Model Fitting – In depth

Once you’ve tuned hyperparameters (or if you already in advance have hyperparameters which you know will work well from previous experiments), you’re ready to fit. Fitting is faster, easier and more foolproof than tuning, and the default options usually work well, but if you want more fine-grained control, there’s some additional knobs you can turn.

Preconditioning

Preconditioning is the heart and core of how iterative (non-exact) model fitting is done in xGPR. If fitting in mode=exact, of course, a preconditioner is not required; preconditioners are used for mode=cg. mode=exact is very fast for smaller numbers of RFFs (e.g. 4096), but for a larger number of RFFs, CG is the way to go, and this is where preconditioners are useful.

Building a preconditioner requires either one or two passes over the dataset. When you call fit, xGPR will ordinarily automatically choose a preconditioner size for you. If you’d like to control that process yourself instead, or even have a little more control over the automated process that xGPR is using, here’s how to do it.

To build your own preconditioner, use:

method = 'srht' uses a fast Hadamard transform based construction with a single pass over the dataset. method = 'srht_2', by contrast, runs two passes over the dataset and does involve some matrix multiplications, so it is more expensive, but the resulting preconditioner is always better. A preconditioner built with ‘srht_2’ will usually reduce the number of iterations required to fit by about 20-25% compared with one built with ‘srht’.

The ratio is a pretty good predictor of how many iterations it will take xGPR to fit. See the following chart, where ratio is referred to as beta / lambda^2. (The ratios here are all for “srht”. “srht_2” will generally increase the ratio slightly but decrease the actual number of iterations needed to fit as illustrated).

Ratio vs iterations to convergence

Smaller ratios in general mean fewer iterations are required to fit. Each iteration is a single pass over the dataset (similar to an epoch when training a deep learning model but generally much faster). The ratio in turn is a dataset-dependent function of max_rank. Notice that the relationship between ratio and number of iterations is different for srht and srht_2; srht_2 is better but as noted requires two passes over the data to build.

If based on the ratio we obtain, we think that fitting will take more iterations than we would like, we can reconstruct the preconditioner using a larger max_rank and get a better ratio (doubling max_rank is usually a good step to take). Bear in mind however that large values of max_rank are also expensive, because preconditioner construction requires a matrix decomposition, which is cheap for say 512 x 512 or 1024 x 1024, but not so much for very large max_rank. Therefore the goal is to push max_rank high enough to get an acceptable likely number of iterations, but not so high that it is unnecessarily expensive to construct. In our experiments, we have rarely needed to take max_rank higher than 2000, but it is of course possible to do so if necessary.

Note that the chart above was constructed using fits with tol=1e-6. The number of iterations will be greater if you select a tighter tol and less with a looser tol.

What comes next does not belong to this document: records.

import Literature.Computability.Cryptography.SchemesSKEProofs
import Literature.Computability.Cryptography.SchemesProofs
import Literature.Computability.Cryptography.LamportOTSSecurity
import Literature.Computability.Cryptography.OneTimeSignaturesFromOWF
import HarnessLib

/-!
# Private-key encryption ⇒ one-way functions ⇒ signatures: the corollary
# `secureSignaturesExist_of_secureSKEExist` reduced to Rompel's theorem

Sibling proof file of `Schemes.lean` (D-0014), joining two developments that must not import each
other's umbrella: `SchemesSKEProofs.lean` (the discharge `OWFExist_of_secureSKEExist_holds :
SecureSKEExist → OWFExist` of **crypto-foundations.S13**, private-key case — Impagliazzo–Luby 1989,
Thm. 1, in Goldreich's rendering, FoC II §5.5 Exercise 2 with FoC I §3.8 Exercise 11) and
`SchemesProofs.lean` (the hypothesis-explicit assembly of S13/S23 and of Goldreich's Thm. 6.4.1).

* `secureSignaturesExist_of_secureSKEExist_of_OWF` — with Impagliazzo–Luby's half now a theorem, the
  corollary `secureSignaturesExist_of_secureSKEExist` (secure private-key encryption ⇒ EUF-CMA-secure
  signature schemes) depends on exactly ONE remaining named fact, `secureSignaturesExist_of_OWFExist`
  (Rompel 1990, Thm. 3 = Goldreich 2004, Thm. 6.4.1: one-way functions ⇒ secure signature schemes);
  `…_of_S23` and `…_of_oneTimeSecure` are the same reduction through the packaged equivalence
  `secureSignaturesExist_iff_OWFExist` (hard direction only) and through Goldreich's printed assembly of
  Thm. 6.4.1 from its two one-time-signature halves (`secureSignaturesExist_of_OWFExist_of_oneTimeSecure`).
* `exists_isRestrictedOneTimeSecure_of_secureSKEExist` — the UNCONDITIONAL station reached so far on
  the printed route: secure private-key encryption ⇒ (one-way functions ⇒) secure `ℓ`-restricted one-time
  signature schemes for every nonzero polynomial `ℓ` (Lamport's Construction 6.4.4; Goldreich 2004,
  Cor. 6.4.6, `exists_isRestrictedOneTimeSecure_of_OWFExist` of `LamportOTSSecurity.lean`).
* `exists_isOneTimeSecure_of_secureSKEExist_of` — under Rompel's theorem, private-key encryption yields
  secure (unrestricted) one-time signature schemes.
* `exists_isOneTimeSecure_of_secureSKEExist` — the NEXT UNCONDITIONAL station, now that one-way functions ⇒
  UOWHFs ⇒ one-time hash-and-sign is a theorem of the tree (`exists_isOneTimeSecure_of_OWFExist`,
  `OneTimeSignaturesFromOWF.lean`: Goldreich 2004, Thm. 6.4.29 with Thm. 6.4.32): secure private-key
  encryption ⇒ secure one-time signature schemes for documents of arbitrary length, outright.
* `secureSignaturesExist_of_secureSKEExist_of_thm649` — hence the corollary is reduced to Goldreich's
  Thm. 6.4.9 alone (secure one-time signature schemes ⇒ secure memoryless signature schemes, authentication
  trees; `TreeSig*.lean` in progress).

No statement is changed and no named fact is introduced: every declaration below is a proved theorem.
The discharge `secureSignaturesExist_of_secureSKEExist_holds` itself is NOT here yet: in the tree's
uniform, stateless model it is `secureSignaturesExist_of_OWFExist_holds ∘ OWFExist_of_secureSKEExist_holds`
(equivalently `secureSignaturesExist_of_secureSKEExist_of_OWF secureSignaturesExist_of_OWFExist_holds`),
and of the first factor (one-way functions ⇒ UOWHFs ⇒ one-time hash-and-sign over Lamport's scheme ⇒
authentication trees made memoryless with pseudorandom functions; Goldreich 2004, §6.4.1–6.4.3, Thms.
6.4.29, 6.4.32, 6.4.9, consuming also `PRGExist_iff_OWFExist` and `GGM1986_thm3`) the last step, Thm. 6.4.9
with its pseudorandom functions, is not yet proved in the tree.

## References

* R. Impagliazzo, M. Luby, *One-way functions are essential for complexity based cryptography*,
  FOCS 1989, Theorem 1.
* J. Rompel, *One-way functions are necessary and sufficient for secure signatures*, STOC 1990,
  Theorem 3 (uniform model).
* O. Goldreich, *Foundations of Cryptography II: Basic Applications*, CUP 2004, §5.5 Exercise 2;
  Thm. 6.4.1 and §6.4.3.4 ("combining Theorems 6.4.29, 6.4.32, and 6.4.9, we establish Theorem
  6.4.1"); §6.4.1.2, Construction 6.4.4, Prop. 6.4.5, Cor. 6.4.6; Thm. 6.4.9, Thm. 6.4.29, Thm. 6.4.32.
* O. Goldreich, *Foundations of Cryptography I: Basic Tools*, CUP 2001, §3.8 Exercise 11.
-/

namespace Literature.Computability.Cryptography

open Polynomial

/-- **Reduction of the corollary to Rompel's theorem alone.** With Impagliazzo–Luby's half proved
(`OWFExist_of_secureSKEExist_holds`, `SchemesSKEProofs.lean`), secure private-key encryption ⇒
EUF-CMA-secure signatures follows from the single named fact `secureSignaturesExist_of_OWFExist`
(one-way functions ⇒ secure signature schemes). [Impagliazzo–Luby 1989, Thm. 1; Rompel 1990, Thm. 3;
Goldreich 2004, Thm. 6.4.1] [cite: ImpagliazzoLuby1989, Thm. 1] -/
theorem secureSignaturesExist_of_secureSKEExist_of_OWF (h : secureSignaturesExist_of_OWFExist) :
    secureSignaturesExist_of_secureSKEExist :=
  secureSignaturesExist_of_secureSKEExist_of OWFExist_of_secureSKEExist_holds h

/-- The same reduction through the packaged equivalence **S23** (`secureSignaturesExist_iff_OWFExist`,
of which only the hard direction is used; its easy direction is the theorem
`OWFExist_of_secureSignaturesExist_holds`). [Rompel 1990 (title theorem); Goldreich 2004, Thm. 6.4.1]
[cite: Rompel1990, Thm. 3] -/
theorem secureSignaturesExist_of_secureSKEExist_of_S23 (h : secureSignaturesExist_iff_OWFExist) :
    secureSignaturesExist_of_secureSKEExist :=
  secureSignaturesExist_of_secureSKEExist_of_OWF h.2

/-- The same reduction through **Goldreich's printed assembly of Thm. 6.4.1** from its two halves over
one-time signature schemes (`SignatureScheme.IsOneTimeSecure`, Goldreich 2004, Def. 6.4.2):
`h₁` = Thm. 6.4.29 with Thm. 6.4.32 (one-way functions ⇒ UOWHFs ⇒ secure one-time signature schemes),
`h₂` = Thm. 6.4.9 (secure one-time signature schemes ⇒ secure memoryless signature schemes, by
authentication trees and pseudorandom functions). [Goldreich 2004, Thm. 6.4.1 and §6.4.3.4]
[cite: Goldreich2004, Thm. 6.4.1 and §6.4.3.4] -/
theorem secureSignaturesExist_of_secureSKEExist_of_oneTimeSecure
    (h₁ : OWFExist → ∃ S : SignatureScheme, S.IsOneTimeSecure)
    (h₂ : (∃ S : SignatureScheme, S.IsOneTimeSecure) → SecureSignaturesExist) :
    secureSignaturesExist_of_secureSKEExist :=
  secureSignaturesExist_of_secureSKEExist_of_OWF (secureSignaturesExist_of_OWFExist_of_oneTimeSecure h₁ h₂)

/-- **The unconditional station: private-key encryption ⇒ Lamport one-time signatures.** If there is
an efficient, correct private-key encryption scheme with indistinguishable multiple encryptions, then
for every nonzero polynomial `ℓ` there is a secure `ℓ`-restricted one-time signature scheme
(`SignatureScheme.IsRestrictedOneTimeSecure`, Goldreich 2004, Def. 6.4.3): one-way functions exist by
Impagliazzo–Luby (`OWFExist_of_secureSKEExist_holds`), and Lamport's Construction 6.4.4 instantiated
with any one-way function is a secure `ℓ`-restricted one-time signature scheme (Prop. 6.4.5 /
Cor. 6.4.6, `exists_isRestrictedOneTimeSecure_of_OWFExist`). (`ℓ ≠ 0` is needed: for `ℓ(n) = 0` the
empty document with the empty signature is a forgery.) [Impagliazzo–Luby 1989, Thm. 1; Goldreich 2004,
Cor. 6.4.6] [cite: Goldreich2004, Cor. 6.4.6] -/
theorem exists_isRestrictedOneTimeSecure_of_secureSKEExist (h : SecureSKEExist) (ℓ : Polynomial ℕ)
    (hℓ : ℓ ≠ 0) : ∃ S : SignatureScheme, S.IsRestrictedOneTimeSecure fun n => ℓ.eval n :=
  exists_isRestrictedOneTimeSecure_of_OWFExist (OWFExist_of_secureSKEExist_holds h) ℓ hℓ

/-- Under Rompel's theorem, private-key encryption already yields a secure *one-time* signature scheme
for documents of arbitrary length (through one-way functions and
`SignatureScheme.IsEUFCMA.isOneTimeSecure`). [Goldreich 2004, Thm. 6.4.1 with §6.4.1 (remark after
Def. 6.4.1)] [cite: Goldreich2004, Thm. 6.4.1] -/
theorem exists_isOneTimeSecure_of_secureSKEExist_of (h : secureSignaturesExist_of_OWFExist)
    (hS : SecureSKEExist) : ∃ S : SignatureScheme, S.IsOneTimeSecure :=
  exists_isOneTimeSecure_of_OWFExist_of h (OWFExist_of_secureSKEExist_holds hS)

/-- **The next unconditional station: private-key encryption ⇒ secure one-time signatures.** If there is
an efficient, correct private-key encryption scheme with indistinguishable multiple encryptions, then there
is a secure one-time signature scheme for documents of arbitrary length: one-way functions exist by
Impagliazzo–Luby (`OWFExist_of_secureSKEExist_holds`), one-way functions give universal one-way hash
functions (Goldreich 2004, Thm. 6.4.29; proved in the tree along Haitner–Holenstein–Reingold–Vadhan–Wee,
`HHRVW.exists_isUOWHF_of_OWFExist`), and one-time hash-and-sign over Lamport's scheme is a secure one-time
signature scheme (Thm. 6.4.32) — packaged as `exists_isOneTimeSecure_of_OWFExist`.
[Impagliazzo–Luby 1989, Thm. 1; Goldreich 2004, Thm. 6.4.29 and Thm. 6.4.32]
[cite: ImpagliazzoLuby1989, Thm. 1] [cite: Goldreich2004, Thm. 6.4.32 with Thm. 6.4.29] -/
theorem exists_isOneTimeSecure_of_secureSKEExist (h : SecureSKEExist) :
    ∃ S : SignatureScheme, S.IsOneTimeSecure :=
  exists_isOneTimeSecure_of_OWFExist (OWFExist_of_secureSKEExist_holds h)

/-- **The corollary reduced to Goldreich's Thm. 6.4.9 alone.** Given the step "secure one-time signature
schemes ⇒ secure (memoryless, EUF-CMA) signature schemes" (Goldreich 2004, Thm. 6.4.9: authentication trees,
Constructions 6.4.14/6.4.16), secure private-key encryption gives secure signature schemes — the remaining
hypothesis of `secureSignaturesExist_of_secureSKEExist_of_oneTimeSecure`, its `h₁` being now the theorem
`exists_isOneTimeSecure_of_OWFExist`. [Goldreich 2004, Thm. 6.4.1, §6.4.3.4 and Thm. 6.4.9]
[cite: Goldreich2004, Thm. 6.4.1 and §6.4.3.4] -/
theorem secureSignaturesExist_of_secureSKEExist_of_thm649
    (h₂ : (∃ S : SignatureScheme, S.IsOneTimeSecure) → SecureSignaturesExist) :
    secureSignaturesExist_of_secureSKEExist :=
  secureSignaturesExist_of_secureSKEExist_of_OWF (secureSignaturesExist_of_OWFExist_of_thm649 h₂)

end Literature.Computability.Cryptography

Also note that for very small values of the lambda hyperparameter (shared by all kernels, and the first hyperparameter that is returned from model.get_hyperparams()) is very small, the ratio may dramatically overestimate how many iterations are required to fit. See the molecule example on the main page for a case where the ratio is > 1000 but the model fits in << 100 iterations! Consequently, the graph above should only be used as a rough guide. When in doubt, a quick experiment on a subset of the data may prove helpful in deciding what ratio is “good enough” before building a preconditioner on the full dataset and fitting.

Fitting

If you build your own preconditioner, you can pass it to the fit() function. Alternatively, you can still use xGPR’s automated procedure for building a preconditioner while taking more fine-grained control of that automated procedure. This avoids the hassle of building the preconditioner yourself while giving you some additional control to ensure the fastest fit possible. Here’s an overview of what you can do:

Note that the alternative mode=exact is preferable if the number of RFFs is small, where it will generally get better speed (it has poor scalability to large numbers of RFFs). For exact fitting, no preconditioner is required.

As a side note: SGD is popular in the literature because it works well for deep learning. Most papers that recommend some flavor of SGD haven’t tried to use it for high-dimensional linear problems that may sometimes be ill-conditioned and where a tight fit is desired – SGD does NOT work well compared to preconditioned CG under this particular set of circumstances, at least Adam, AMSGrad, SVRG, and the other usual suspects. The amount of learning rate and learning rate schedule tuning required to get SGD to work well is simply not acceptable for an out of the box fitting routine.